Note that if we similarly check candy2, which was the same dataset, but read using readr::read_csv(), the structure is not character:
str(candy2$observation_date)
## Date[1:548], format: "1972-01-01" "1972-02-01" "1972-03-01" "1972-04-01" "1972-05-01" ...
This is why we used the base R approach to read the data - so that we can demonstrate how to convert from a character string to a date.
The observation_date variable was read in as a character. In order to convert this to a date format, you can use different strategies. First one is to convert using as.Date() function under Base R.
Step 3: Use the as.Date() function to convert the date format.
candy$observation_date <- as.Date(candy$observation_date)
# check the structure
str(candy$observation_date)
## Date[1:548], format: "1972-01-01" "1972-02-01" "1972-03-01" "1972-04-01" "1972-05-01" ...
Alternatively, we could include this using the mutate() function to update the variable:
candy %<>%
mutate(observation_date = as.Date(observation_date))
Note that the default date format is YYYY-MM-DD; therefore, if your string is of different format you must incorporate the format argument. There are multiple formats that dates can be in; for a complete list of formatting code options in R type ?strftime in your console.
Have a look at these two examples:
x <- c("08/03/2018", "23/03/2016", "30/01/2018")
y <- c("08.03.2018", "23.03.2016", "30.01.2018")
This time the string format is DD/MM/YYYY for x and DD.MM.YYYY for y; therefore, you need to specify the format argument explicitly.
Step 4: Create the above two examples and specify the format argument explicitly.
x_date <- as.Date(x, format = "%d/%m/%Y")
x_date %>% str()
## Date[1:3], format: "2018-03-08" "2016-03-23" "2018-01-30"
Similarly, for y (with an example of including as part of a pipe):
y_date <- y %>%
as.Date(format = "%d.%m.%Y") # Note that it can recognise the full stop
str(y_date)
## Date[1:3], format: "2018-03-08" "2016-03-23" "2018-01-30"
It's possible to change the date formatting for outputs, however this will revert them back to character strings, now using the format() function:
candy %<>%
mutate(dmy_date = format(observation_date, "%d-%m-%Y"))
str(candy$dmy_date)
## chr [1:548] "01-01-1972" "01-02-1972" "01-03-1972" "01-04-1972" ...

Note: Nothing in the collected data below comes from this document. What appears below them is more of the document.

import Summits.NavierStokesRegularity.FunctionalMining.TopEigHeatConvex
import Summits.NavierStokesRegularity.FunctionalMining.TopEigHeatCoerciveGap
import Mathlib.Tactic.Module
import HarnessLib

/-!
# NO-GO K44a — `N_q = (∫(λ₁⁺)^q)^{1/q}` is a SEMINORM on smooth periodic fields (`q ≥ 1`)
# (door (c), node K6, Lemma L-λ(q); engine file for K44b `NoGo/TopEigHeatTwoShellNorm`)

search for candidate a priori estimates; no regularity claim. Cell `pub-nsfunc`, nogo seat (gen 50),
file K44a. Static convex calculus of the functionals `Φ_q = ∫(λ₁⁺)^q` / `∫((−λ₃)⁺)^q` (`torusTopEigMoment`,
`torusNegBotEigMoment`) on smooth fields of `𝕋^d`; nothing about Navier–Stokes dynamics, no node decided
(`TopEig.TopEigHeatCoercivePos q` stays OPEN for every real `q > 1`).

WHAT IS PROVED (every real `q ≥ 1`, any nonempty finite index type `d`). With
`N_q(v) := Φ_q(v)^{1/q}` (`topEigNorm`; `negBotEigNorm` for the `−λ₃` core, `N_q(−v) = N⁻_q(v)`):
* `topEigNorm_smul`: `N_q(a • v) = a N_q(v)` for `a ≥ 0` (from the tree's `torusTopEigMoment_smul`);
* `torusTopEigMoment_convexComb_le_one`: the set `{Φ_q ≤ 1}` is convex along segments of smooth fields
  (from the tree's `convexOn_topEigMoment_line`, i.e. pointwise convexity of `λ₁⁺ ∘ S` + monotone convex `r ↦ r^q`);
* **`topEigNorm_add_le` (Minkowski)**: `N_q(a + b) ≤ N_q(a) + N_q(b)` — `N_q` is the gauge of that convex set;
* **`convexOn_topEigNorm_line`**: `σ ↦ N_q(v + σ w)` is convex — strictly stronger than the convexity of
  `σ ↦ Φ_q(v + σ w) = N_q^q` used in K39/K42/K43, and the input of the sharp two-shell bounds of K44b.
[folklore: the Minkowski functional of a convex absorbing set is sublinear; ours as stated for `Φ_q`]
search for candidate a priori estimates; no regularity claim.
FILING (prove seat g29, REQUEST #69): declarations byte-identical to the no-go seat's staged `TopEigNormSublinear.STAGING.lean` 291f25a73e4e5683; this line is the only addition.
-/

noncomputable section

open MeasureTheory Set Filter Topology

namespace Summit.NavierStokesRegularity.FunctionalMining

open Literature.Analysis.FunctionSpaces Literature.Analysis.FluidPDE

namespace TopEig

variable {d : Type*} [Fintype d] [DecidableEq d]

/-- `N_q(v) = (∫(λ₁⁺)^q(v))^{1/q}`, the `L^q` norm of `λ₁⁺(S(v))`. [ours; bookkeeping] -/
def topEigNorm (q : ℝ) (v : UnitAddTorus d → EuclideanSpace ℝ d) : ℝ :=
  torusTopEigMoment q v ^ q⁻¹

/-- `N⁻_q(v) = (∫((−λ₃)⁺)^q(v))^{1/q}`, the `L^q` norm of `(−λ₃)⁺(S(v))`. [ours; bookkeeping] -/
def negBotEigNorm (q : ℝ) (v : UnitAddTorus d → EuclideanSpace ℝ d) : ℝ :=
  torusNegBotEigMoment q v ^ q⁻¹

/-- `N_q ≥ 0`. [bookkeeping] -/
theorem topEigNorm_nonneg (q : ℝ) (v : UnitAddTorus d → EuclideanSpace ℝ d) : 0 ≤ topEigNorm q v :=
  Real.rpow_nonneg (torusTopEigMoment_nonneg q v) _

/-- `N⁻_q ≥ 0`. [bookkeeping] -/
theorem negBotEigNorm_nonneg (q : ℝ) (v : UnitAddTorus d → EuclideanSpace ℝ d) :
    0 ≤ negBotEigNorm q v :=
  Real.rpow_nonneg (torusNegBotEigMoment_nonneg q v) _

/-- `N_q^q = Φ_q` (`q ≠ 0`). [bookkeeping] -/
theorem topEigNorm_rpow {q : ℝ} (hq : q ≠ 0) (v : UnitAddTorus d → EuclideanSpace ℝ d) :
    topEigNorm q v ^ q = torusTopEigMoment q v :=
  Real.rpow_inv_rpow (torusTopEigMoment_nonneg q v) hq

/-- `(N⁻_q)^q = ∫((−λ₃)⁺)^q` (`q ≠ 0`). [bookkeeping] -/
theorem negBotEigNorm_rpow {q : ℝ} (hq : q ≠ 0) (v : UnitAddTorus d → EuclideanSpace ℝ d) :
    negBotEigNorm q v ^ q = torusNegBotEigMoment q v :=
  Real.rpow_inv_rpow (torusNegBotEigMoment_nonneg q v) hq

/-- `N_q(−v) = N⁻_q(v)`. [bookkeeping] -/
theorem topEigNorm_neg (q : ℝ) (v : UnitAddTorus d → EuclideanSpace ℝ d) :
    topEigNorm q (-v) = negBotEigNorm q v := by
  simp only [topEigNorm, negBotEigNorm, torusTopEigMoment_neg]

/-- Positive homogeneity: `N_q(a • v) = a N_q(v)` for `a ≥ 0`. [ours; bookkeeping] -/
theorem topEigNorm_smul [Nonempty d] {q : ℝ} (hq : q ≠ 0) {a : ℝ} (ha : 0 ≤ a)
    {v : UnitAddTorus d → EuclideanSpace ℝ d} (hv : Torus.IsSmooth v) :
    topEigNorm q (a • v) = a * topEigNorm q v := by
  unfold topEigNorm
  rw [torusTopEigMoment_smul q ha hv, Real.mul_rpow (Real.rpow_nonneg ha q) (torusTopEigMoment_nonneg q v),
    Real.rpow_rpow_inv ha hq]

/-- The unit ball of `N_q` is convex: `Φ_q(α • a + β • b) ≤ 1` if `Φ_q(a), Φ_q(b) ≤ 1`, `α, β ≥ 0`,
`α + β = 1` (convexity of `Φ_q` along the segment). [folklore; ours as stated] -/
theorem torusTopEigMoment_convexComb_le_one [Nonempty d] {q : ℝ} (hq : 1 ≤ q)
    {a b : UnitAddTorus d → EuclideanSpace ℝ d} (ha : Torus.IsSmooth a) (hb : Torus.IsSmooth b)
    (h1a : torusTopEigMoment q a ≤ 1) (h1b : torusTopEigMoment q b ≤ 1) {α β : ℝ} (hα : 0 ≤ α)
    (hβ : 0 ≤ β) (hαβ : α + β = 1) : torusTopEigMoment q (α • a + β • b) ≤ 1 := by
  have hconv := convexOn_topEigMoment_line hq ha (hb.add ha.neg) (w := b + -a)
  have h := hconv.2 (mem_univ (0 : ℝ)) (mem_univ (1 : ℝ)) hα hβ hαβ
  simp only [smul_eq_mul, mul_zero, mul_one, zero_add, zero_smul, add_zero, one_smul] at h
  have hα' : α = 1 - β := by linarith
  have e : a + β • (b + -a) = α • a + β • b := by rw [hα']; module
  have e2 : a + (b + -a) = b := by abel
  rw [e, e2] at h
  nlinarith

/-- **Minkowski for `N_q`** (`q ≥ 1`): `N_q(a + b) ≤ N_q(a) + N_q(b)` on smooth fields — `N_q` is the gauge
of the convex set `{Φ_q ≤ 1}`. [folklore (gauge of a convex absorbing set); ours as stated] -/
theorem topEigNorm_add_le [Nonempty d] {q : ℝ} (hq : 1 ≤ q)
    {a b : UnitAddTorus d → EuclideanSpace ℝ d} (ha : Torus.IsSmooth a) (hb : Torus.IsSmooth b) :
    topEigNorm q (a + b) ≤ topEigNorm q a + topEigNorm q b := by
  have hq0 : 0 < q := by linarith
  refine le_of_forall_pos_le_add fun ε hε => ?_
  obtain ⟨s, hs_def⟩ : ∃ s : ℝ, s = topEigNorm q a + ε / 2 := ⟨_, rfl⟩
  obtain ⟨t, ht_def⟩ : ∃ t : ℝ, t = topEigNorm q b + ε / 2 := ⟨_, rfl⟩
  have hs : 0 < s := by rw [hs_def]; linarith [topEigNorm_nonneg q a]
  have ht : 0 < t := by rw [ht_def]; linarith [topEigNorm_nonneg q b]
  have hst : 0 < s + t := add_pos hs ht
  -- normalised fields lie in the unit ball of `Φ_q`
  have key : ∀ {c : ℝ} {x : UnitAddTorus d → EuclideanSpace ℝ d}, Torus.IsSmooth x → 0 < c →
      topEigNorm q x < c → torusTopEigMoment q (c⁻¹ • x) ≤ 1 := by
    intro c x hx hc hlt
    rw [torusTopEigMoment_smul q (inv_nonneg.mpr hc.le) hx, ← topEigNorm_rpow hq0.ne' x,
      ← Real.mul_rpow (inv_nonneg.mpr hc.le) (topEigNorm_nonneg q x)]
    refine Real.rpow_le_one (mul_nonneg (inv_nonneg.mpr hc.le) (topEigNorm_nonneg q x)) ?_ hq0.le
    rw [inv_mul_le_iff₀ hc, mul_one]
    exact hlt.le
  have h1a := key ha hs (by rw [hs_def]; linarith)
  have h1b := key hb ht (by rw [ht_def]; linarith)
  have hα : 0 ≤ s / (s + t) := by positivity
  have hβ : 0 ≤ t / (s + t) := by positivity
  have hαβ : s / (s + t) + t / (s + t) = 1 := by field_simp
  have hcomb := torusTopEigMoment_convexComb_le_one hq (Torus.IsSmooth.smul _ ha) (Torus.IsSmooth.smul _ hb)
    h1a h1b hα hβ hαβ
  -- undo the normalisation
  have e1 : (s + t) * (s / (s + t)) * s⁻¹ = 1 := by field_simp
  have e2 : (s + t) * (t / (s + t)) * t⁻¹ = 1 := by field_simp
  have hab : a + b = (s + t) • ((s / (s + t)) • (s⁻¹ • a) + (t / (s + t)) • (t⁻¹ • b)) := by
    rw [smul_add, smul_smul, smul_smul, smul_smul, smul_smul, e1, e2, one_smul, one_smul]
  have hsm : Torus.IsSmooth ((s / (s + t)) • (s⁻¹ • a) + (t / (s + t)) • (t⁻¹ • b)) :=
    (Torus.IsSmooth.smul _ (Torus.IsSmooth.smul _ ha)).add (Torus.IsSmooth.smul _ (Torus.IsSmooth.smul _ hb))
  have hΦ : torusTopEigMoment q (a + b) ≤ (s + t) ^ q := by
    rw [hab, torusTopEigMoment_smul q hst.le hsm]
    have := Real.rpow_nonneg hst.le q
    nlinarith
  calc topEigNorm q (a + b) = torusTopEigMoment q (a + b) ^ q⁻¹ := rfl
    _ ≤ ((s + t) ^ q) ^ q⁻¹ :=
        Real.rpow_le_rpow (torusTopEigMoment_nonneg q _) hΦ (inv_nonneg.mpr hq0.le)
    _ = s + t := Real.rpow_rpow_inv hst.le hq0.ne'
    _ = topEigNorm q a + topEigNorm q b + ε := by rw [hs_def, ht_def]; ring

/-- **`σ ↦ N_q(v + σ w)` is convex** for smooth `v, w` and `q ≥ 1`. [ours] -/
theorem convexOn_topEigNorm_line [Nonempty d] {q : ℝ} (hq : 1 ≤ q)
    {v w : UnitAddTorus d → EuclideanSpace ℝ d} (hv : Torus.IsSmooth v) (hw : Torus.IsSmooth w) :
    ConvexOn ℝ univ (fun σ : ℝ => topEigNorm q (v + σ • w)) := by
  have hq0 : q ≠ 0 := by positivity
  refine ⟨convex_univ, fun x _ y _ α β hα hβ hαβ => ?_⟩
  have hx : Torus.IsSmooth (v + x • w) := hv.add (Torus.IsSmooth.smul _ hw)
  have hy : Torus.IsSmooth (v + y • w) := hv.add (Torus.IsSmooth.smul _ hw)
  have hβ' : β = 1 - α := by linarith
  have e : v + (α • x + β • y) • w = α • (v + x • w) + β • (v + y • w) := by
    rw [smul_eq_mul, smul_eq_mul, hβ']; module
  show topEigNorm q (v + (α • x + β • y) • w) ≤ α • topEigNorm q (v + x • w) + β • topEigNorm q (v + y • w)
  rw [e, smul_eq_mul, smul_eq_mul, ← topEigNorm_smul hq0 hα hx, ← topEigNorm_smul hq0 hβ hy]
  exact topEigNorm_add_le hq (Torus.IsSmooth.smul _ hx) (Torus.IsSmooth.smul _ hy)

end TopEig

end Summit.NavierStokesRegularity.FunctionalMining

-- search for candidate a priori estimates; no regularity claim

When might something like this be useful? Sometimes outputs for management or clients might require dates in a different format. You can also use inline code in R Markdown to include dates in other formats in your reports:
# Note, the data relates to monthly production and the observation_date relates to
# the month, not to a specific day. Accordingly, we're dropping the day here.
reference_values <- candy %>%
summarise(first_date = min(observation_date) %>% format("%B %Y"),
last_date = max(observation_date) %>% format("%B %Y"),
min_prod = min(IPG3113N) %>% round(digits = 1),
max_prod = max(IPG3113N) %>% round(digits = 1))
max_production_date <- candy %>%
filter(IPG3113N == max(IPG3113N)) %>% # locating when production was at its maximum
pull(observation_date) %>% # extracting the associated date
format("%B %Y")
If we were writing a report to the candy manufacturer, we could include something along the lines of:
"The data provided covered the monthly candy production in the United States, ranging from January 1972 until August 2017. Production values are expressed as a percentage of 2012 production and ranged from 50.7% to 139.9%. The maximum production occurred in December 2005."
Note, you'll need to Knit the Markdown document for the values of the inline code to be visible.